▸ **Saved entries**
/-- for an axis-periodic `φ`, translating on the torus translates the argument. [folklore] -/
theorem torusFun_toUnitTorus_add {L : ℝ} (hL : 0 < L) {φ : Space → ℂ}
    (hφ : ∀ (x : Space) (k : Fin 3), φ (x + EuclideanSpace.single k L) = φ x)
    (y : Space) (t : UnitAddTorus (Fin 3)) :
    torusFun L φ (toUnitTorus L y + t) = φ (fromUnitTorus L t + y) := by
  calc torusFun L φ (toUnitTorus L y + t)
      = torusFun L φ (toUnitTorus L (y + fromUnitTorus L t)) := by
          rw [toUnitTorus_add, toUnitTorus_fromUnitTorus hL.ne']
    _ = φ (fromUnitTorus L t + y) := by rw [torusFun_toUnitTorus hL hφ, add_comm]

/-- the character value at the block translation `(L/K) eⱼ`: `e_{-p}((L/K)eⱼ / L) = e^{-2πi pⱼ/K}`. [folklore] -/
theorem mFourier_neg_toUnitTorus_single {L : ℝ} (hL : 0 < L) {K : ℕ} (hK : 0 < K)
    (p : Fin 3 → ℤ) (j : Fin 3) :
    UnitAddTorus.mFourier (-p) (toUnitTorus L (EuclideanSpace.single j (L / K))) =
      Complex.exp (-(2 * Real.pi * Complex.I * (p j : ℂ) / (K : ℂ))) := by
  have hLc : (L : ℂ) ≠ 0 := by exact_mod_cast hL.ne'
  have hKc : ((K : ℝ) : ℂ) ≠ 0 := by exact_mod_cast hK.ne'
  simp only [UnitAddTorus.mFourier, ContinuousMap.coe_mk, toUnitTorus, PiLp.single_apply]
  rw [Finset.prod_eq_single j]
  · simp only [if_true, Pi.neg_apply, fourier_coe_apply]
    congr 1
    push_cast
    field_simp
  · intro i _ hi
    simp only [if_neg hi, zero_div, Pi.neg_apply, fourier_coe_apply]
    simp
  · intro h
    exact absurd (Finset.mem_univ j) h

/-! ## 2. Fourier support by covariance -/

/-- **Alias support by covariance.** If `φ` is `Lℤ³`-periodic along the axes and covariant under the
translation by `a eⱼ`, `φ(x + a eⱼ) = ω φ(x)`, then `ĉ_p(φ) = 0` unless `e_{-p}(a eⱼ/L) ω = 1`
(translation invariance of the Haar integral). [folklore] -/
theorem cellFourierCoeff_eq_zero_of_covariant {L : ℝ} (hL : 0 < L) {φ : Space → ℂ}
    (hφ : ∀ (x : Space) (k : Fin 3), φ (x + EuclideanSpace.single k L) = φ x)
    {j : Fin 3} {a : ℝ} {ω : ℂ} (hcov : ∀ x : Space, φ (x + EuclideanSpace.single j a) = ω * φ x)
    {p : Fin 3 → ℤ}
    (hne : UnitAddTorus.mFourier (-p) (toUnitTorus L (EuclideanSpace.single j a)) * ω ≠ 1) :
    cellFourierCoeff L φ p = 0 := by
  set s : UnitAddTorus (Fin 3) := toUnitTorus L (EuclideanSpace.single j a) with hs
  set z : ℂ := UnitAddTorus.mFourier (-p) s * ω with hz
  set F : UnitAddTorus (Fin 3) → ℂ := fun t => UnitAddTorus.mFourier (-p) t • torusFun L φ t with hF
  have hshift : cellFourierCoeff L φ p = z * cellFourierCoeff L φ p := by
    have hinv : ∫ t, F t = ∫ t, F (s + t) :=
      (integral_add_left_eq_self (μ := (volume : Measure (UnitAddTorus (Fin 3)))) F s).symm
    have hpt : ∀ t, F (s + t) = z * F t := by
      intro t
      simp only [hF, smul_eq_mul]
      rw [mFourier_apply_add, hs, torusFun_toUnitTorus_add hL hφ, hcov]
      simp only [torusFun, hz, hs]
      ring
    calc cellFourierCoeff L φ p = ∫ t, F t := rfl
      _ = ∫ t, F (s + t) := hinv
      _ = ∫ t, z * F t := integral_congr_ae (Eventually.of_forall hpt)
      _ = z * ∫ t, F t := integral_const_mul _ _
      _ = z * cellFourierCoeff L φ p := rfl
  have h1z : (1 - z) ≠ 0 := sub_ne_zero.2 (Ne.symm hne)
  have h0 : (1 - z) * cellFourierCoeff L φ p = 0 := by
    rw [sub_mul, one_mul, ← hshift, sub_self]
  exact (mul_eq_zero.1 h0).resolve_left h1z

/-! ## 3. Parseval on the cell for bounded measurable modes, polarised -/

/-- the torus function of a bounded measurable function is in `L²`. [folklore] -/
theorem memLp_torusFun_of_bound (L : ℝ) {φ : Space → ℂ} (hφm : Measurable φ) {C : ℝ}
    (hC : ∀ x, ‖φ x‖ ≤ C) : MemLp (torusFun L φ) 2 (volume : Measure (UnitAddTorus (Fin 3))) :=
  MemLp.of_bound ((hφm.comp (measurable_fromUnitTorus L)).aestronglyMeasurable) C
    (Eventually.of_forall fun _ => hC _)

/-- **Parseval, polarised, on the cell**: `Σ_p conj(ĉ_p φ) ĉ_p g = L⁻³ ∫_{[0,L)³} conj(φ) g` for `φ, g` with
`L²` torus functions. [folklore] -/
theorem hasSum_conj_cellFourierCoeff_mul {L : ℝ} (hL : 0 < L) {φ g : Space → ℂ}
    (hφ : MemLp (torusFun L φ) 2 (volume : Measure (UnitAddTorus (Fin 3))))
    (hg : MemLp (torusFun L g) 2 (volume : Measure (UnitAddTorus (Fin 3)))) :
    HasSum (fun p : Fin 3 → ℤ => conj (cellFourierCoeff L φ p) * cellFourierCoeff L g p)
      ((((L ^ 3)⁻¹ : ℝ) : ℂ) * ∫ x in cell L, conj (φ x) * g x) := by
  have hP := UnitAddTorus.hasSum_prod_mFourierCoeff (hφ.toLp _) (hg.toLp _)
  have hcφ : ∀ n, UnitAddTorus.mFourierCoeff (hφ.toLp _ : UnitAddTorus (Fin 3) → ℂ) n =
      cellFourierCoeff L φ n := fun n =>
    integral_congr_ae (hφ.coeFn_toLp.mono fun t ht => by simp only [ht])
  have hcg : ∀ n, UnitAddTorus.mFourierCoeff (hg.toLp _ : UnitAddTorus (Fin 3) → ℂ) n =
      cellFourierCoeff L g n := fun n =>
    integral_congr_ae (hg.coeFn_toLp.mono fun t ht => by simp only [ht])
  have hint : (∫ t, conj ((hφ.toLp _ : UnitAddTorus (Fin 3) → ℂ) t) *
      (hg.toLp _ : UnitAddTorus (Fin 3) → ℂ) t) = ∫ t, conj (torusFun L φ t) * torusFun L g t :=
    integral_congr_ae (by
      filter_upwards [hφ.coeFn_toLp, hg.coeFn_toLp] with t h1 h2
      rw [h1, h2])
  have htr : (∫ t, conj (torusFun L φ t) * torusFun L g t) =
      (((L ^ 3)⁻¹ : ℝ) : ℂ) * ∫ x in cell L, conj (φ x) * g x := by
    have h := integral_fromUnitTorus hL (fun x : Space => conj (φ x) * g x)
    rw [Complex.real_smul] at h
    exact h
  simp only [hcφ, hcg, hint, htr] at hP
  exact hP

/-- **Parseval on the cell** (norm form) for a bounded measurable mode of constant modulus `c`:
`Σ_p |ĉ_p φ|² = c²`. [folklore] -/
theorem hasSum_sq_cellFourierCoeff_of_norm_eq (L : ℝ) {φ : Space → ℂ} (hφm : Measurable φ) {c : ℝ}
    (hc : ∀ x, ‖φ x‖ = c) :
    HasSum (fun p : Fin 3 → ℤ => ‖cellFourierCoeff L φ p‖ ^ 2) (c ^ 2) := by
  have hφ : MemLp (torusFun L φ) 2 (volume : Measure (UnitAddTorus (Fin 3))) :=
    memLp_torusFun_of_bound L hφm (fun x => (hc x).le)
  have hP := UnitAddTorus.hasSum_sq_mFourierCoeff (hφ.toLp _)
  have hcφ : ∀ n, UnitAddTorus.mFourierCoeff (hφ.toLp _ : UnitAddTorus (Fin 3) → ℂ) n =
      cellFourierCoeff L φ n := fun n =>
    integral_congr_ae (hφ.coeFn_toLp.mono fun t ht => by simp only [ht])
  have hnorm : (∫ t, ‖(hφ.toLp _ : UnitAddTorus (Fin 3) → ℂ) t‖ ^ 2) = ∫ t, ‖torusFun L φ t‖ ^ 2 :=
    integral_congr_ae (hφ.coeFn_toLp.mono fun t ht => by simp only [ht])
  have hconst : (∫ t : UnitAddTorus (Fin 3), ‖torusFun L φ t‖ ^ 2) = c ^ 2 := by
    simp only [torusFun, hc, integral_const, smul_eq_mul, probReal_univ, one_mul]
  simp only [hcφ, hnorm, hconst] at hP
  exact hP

▸ **PROBLEM REQUIREMENTS**
When you reach the line holding "have h1z : (1" in the records above, begin reproducing exactly, stop after the line holding "theorem memLp_torusFun_of_bound (L", and output nothing else.

▸ **EXERCISE OUTPUT**
  have h1z : (1 - z) ≠ 0 := sub_ne_zero.2 (Ne.symm hne)
  have h0 : (1 - z) * cellFourierCoeff L φ p = 0 := by
    rw [sub_mul, one_mul, ← hshift, sub_self]
  exact (mul_eq_zero.1 h0).resolve_left h1z

/-! ## 3. Parseval on the cell for bounded measurable modes, polarised -/

/-- the torus function of a bounded measurable function is in `L²`. [folklore] -/
theorem memLp_torusFun_of_bound (L : ℝ) {φ : Space → ℂ} (hφm : Measurable φ) {C : ℝ}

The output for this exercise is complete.